EXERCISE GOAL: In the listing below, locate the line containing "stpp-3's Python mirror" and the line containing "over chunk list 14". Output both of them and every line between, exactly as written, and nothing more.

INFORMATION:
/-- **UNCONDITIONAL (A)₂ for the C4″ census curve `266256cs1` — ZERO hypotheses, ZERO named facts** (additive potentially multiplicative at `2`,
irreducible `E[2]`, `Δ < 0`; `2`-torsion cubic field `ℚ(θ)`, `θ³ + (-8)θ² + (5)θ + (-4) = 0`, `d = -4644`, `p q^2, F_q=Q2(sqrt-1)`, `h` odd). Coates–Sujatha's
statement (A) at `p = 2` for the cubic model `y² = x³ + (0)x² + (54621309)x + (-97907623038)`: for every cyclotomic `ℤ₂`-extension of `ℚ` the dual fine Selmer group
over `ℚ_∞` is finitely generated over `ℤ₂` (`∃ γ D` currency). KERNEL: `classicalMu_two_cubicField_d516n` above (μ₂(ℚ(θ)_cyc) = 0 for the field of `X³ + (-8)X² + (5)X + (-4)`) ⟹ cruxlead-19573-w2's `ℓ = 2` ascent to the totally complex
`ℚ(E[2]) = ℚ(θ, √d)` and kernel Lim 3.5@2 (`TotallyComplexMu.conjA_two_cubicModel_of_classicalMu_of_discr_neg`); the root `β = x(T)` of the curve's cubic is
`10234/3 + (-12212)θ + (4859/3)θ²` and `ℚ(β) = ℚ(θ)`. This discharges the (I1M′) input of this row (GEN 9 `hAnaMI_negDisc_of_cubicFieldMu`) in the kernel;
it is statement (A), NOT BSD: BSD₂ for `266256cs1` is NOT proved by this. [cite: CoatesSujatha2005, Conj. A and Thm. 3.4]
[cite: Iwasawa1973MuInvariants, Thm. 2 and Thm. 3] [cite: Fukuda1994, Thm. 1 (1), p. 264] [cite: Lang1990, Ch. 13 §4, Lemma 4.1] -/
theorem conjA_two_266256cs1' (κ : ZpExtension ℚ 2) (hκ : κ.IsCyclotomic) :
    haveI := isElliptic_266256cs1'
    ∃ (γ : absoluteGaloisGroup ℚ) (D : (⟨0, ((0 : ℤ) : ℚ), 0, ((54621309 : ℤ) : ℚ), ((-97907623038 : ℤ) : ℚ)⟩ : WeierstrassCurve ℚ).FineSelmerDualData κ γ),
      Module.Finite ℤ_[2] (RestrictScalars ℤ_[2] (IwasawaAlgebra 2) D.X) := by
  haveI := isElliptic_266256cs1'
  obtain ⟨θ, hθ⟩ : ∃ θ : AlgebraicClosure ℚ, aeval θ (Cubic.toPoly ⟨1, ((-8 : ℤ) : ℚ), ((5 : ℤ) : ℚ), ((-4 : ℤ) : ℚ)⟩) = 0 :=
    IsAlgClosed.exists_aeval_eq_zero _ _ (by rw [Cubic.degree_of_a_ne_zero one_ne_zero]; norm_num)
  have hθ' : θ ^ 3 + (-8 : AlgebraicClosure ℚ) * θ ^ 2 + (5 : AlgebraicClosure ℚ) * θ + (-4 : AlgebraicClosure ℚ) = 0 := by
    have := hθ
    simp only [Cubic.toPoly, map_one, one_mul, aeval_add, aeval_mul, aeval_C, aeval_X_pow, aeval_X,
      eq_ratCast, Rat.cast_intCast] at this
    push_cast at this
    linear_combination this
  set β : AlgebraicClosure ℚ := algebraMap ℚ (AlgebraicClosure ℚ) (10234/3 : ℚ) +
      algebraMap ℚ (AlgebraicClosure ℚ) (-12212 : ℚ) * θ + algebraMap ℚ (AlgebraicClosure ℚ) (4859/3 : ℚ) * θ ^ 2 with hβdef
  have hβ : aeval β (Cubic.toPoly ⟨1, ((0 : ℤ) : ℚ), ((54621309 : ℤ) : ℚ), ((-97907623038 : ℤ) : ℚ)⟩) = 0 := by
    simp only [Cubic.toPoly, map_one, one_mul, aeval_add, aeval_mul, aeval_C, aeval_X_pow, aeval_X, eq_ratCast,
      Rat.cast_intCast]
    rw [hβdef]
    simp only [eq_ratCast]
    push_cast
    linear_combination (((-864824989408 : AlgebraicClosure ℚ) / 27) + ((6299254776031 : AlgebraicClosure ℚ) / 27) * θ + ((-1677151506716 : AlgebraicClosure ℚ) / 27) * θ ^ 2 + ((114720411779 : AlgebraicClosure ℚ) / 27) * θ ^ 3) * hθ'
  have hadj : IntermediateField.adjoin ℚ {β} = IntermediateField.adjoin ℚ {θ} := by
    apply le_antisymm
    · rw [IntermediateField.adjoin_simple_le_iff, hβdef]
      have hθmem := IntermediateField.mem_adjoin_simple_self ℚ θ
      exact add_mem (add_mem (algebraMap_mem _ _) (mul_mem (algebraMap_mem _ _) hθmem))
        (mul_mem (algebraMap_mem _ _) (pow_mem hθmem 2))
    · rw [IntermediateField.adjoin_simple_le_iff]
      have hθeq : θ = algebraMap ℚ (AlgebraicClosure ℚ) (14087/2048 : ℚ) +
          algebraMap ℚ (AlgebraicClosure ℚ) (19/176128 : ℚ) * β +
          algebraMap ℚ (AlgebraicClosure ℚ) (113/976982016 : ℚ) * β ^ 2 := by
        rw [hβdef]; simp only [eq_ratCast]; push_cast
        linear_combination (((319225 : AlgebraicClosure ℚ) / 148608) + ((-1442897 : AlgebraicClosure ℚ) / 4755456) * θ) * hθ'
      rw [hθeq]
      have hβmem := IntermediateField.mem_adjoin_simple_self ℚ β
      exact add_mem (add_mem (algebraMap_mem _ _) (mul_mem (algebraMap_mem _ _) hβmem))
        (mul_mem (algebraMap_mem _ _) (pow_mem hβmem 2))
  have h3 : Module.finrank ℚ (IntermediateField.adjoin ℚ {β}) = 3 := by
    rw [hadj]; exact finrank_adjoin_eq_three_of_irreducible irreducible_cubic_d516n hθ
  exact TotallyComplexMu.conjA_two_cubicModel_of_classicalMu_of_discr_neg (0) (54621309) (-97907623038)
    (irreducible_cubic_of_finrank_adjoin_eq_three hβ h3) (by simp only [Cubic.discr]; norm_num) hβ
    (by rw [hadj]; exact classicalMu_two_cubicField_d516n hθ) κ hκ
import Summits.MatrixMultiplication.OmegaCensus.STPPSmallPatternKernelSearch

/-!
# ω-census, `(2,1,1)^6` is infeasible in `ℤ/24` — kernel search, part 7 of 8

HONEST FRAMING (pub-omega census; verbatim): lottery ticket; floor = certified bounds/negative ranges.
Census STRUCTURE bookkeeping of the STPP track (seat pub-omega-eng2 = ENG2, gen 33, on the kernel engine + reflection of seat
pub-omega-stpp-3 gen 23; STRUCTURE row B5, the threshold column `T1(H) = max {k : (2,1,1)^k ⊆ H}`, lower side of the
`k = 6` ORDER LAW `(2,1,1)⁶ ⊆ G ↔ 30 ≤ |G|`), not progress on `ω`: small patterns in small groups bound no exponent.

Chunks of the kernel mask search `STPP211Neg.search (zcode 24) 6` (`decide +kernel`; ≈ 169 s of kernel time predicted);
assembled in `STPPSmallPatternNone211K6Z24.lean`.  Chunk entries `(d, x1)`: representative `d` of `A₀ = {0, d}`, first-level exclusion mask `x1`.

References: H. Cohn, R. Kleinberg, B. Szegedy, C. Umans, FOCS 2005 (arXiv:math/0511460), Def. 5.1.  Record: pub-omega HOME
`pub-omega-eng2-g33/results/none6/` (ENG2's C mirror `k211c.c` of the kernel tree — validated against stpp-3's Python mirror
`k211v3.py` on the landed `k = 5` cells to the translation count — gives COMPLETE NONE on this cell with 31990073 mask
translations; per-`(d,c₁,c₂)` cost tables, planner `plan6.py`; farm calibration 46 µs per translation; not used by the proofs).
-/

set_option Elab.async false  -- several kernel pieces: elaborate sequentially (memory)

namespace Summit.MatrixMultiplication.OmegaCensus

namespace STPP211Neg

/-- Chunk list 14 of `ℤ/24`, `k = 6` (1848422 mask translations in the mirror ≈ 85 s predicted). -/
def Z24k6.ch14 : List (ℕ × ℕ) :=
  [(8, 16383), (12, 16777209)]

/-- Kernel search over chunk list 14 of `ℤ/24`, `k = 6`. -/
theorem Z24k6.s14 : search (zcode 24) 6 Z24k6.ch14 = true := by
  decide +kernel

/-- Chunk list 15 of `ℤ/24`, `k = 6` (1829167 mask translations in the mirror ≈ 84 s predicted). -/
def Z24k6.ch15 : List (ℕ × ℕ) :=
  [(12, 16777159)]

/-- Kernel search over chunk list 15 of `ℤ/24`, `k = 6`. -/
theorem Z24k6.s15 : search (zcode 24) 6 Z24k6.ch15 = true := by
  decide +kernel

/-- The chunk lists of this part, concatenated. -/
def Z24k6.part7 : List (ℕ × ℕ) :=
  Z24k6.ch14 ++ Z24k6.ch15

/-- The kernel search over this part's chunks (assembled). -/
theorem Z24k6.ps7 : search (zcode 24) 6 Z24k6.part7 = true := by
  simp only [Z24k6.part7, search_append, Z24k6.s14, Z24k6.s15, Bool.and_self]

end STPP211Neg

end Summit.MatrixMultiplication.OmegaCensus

WRITTEN SOLUTION:
`pub-omega-eng2-g33/results/none6/` (ENG2's C mirror `k211c.c` of the kernel tree — validated against stpp-3's Python mirror
`k211v3.py` on the landed `k = 5` cells to the translation count — gives COMPLETE NONE on this cell with 31990073 mask
translations; per-`(d,c₁,c₂)` cost tables, planner `plan6.py`; farm calibration 46 µs per translation; not used by the proofs).
-/

set_option Elab.async false  -- several kernel pieces: elaborate sequentially (memory)

namespace Summit.MatrixMultiplication.OmegaCensus

namespace STPP211Neg

/-- Chunk list 14 of `ℤ/24`, `k = 6` (1848422 mask translations in the mirror ≈ 85 s predicted). -/
def Z24k6.ch14 : List (ℕ × ℕ) :=
  [(8, 16383), (12, 16777209)]

/-- Kernel search over chunk list 14 of `ℤ/24`, `k = 6`. -/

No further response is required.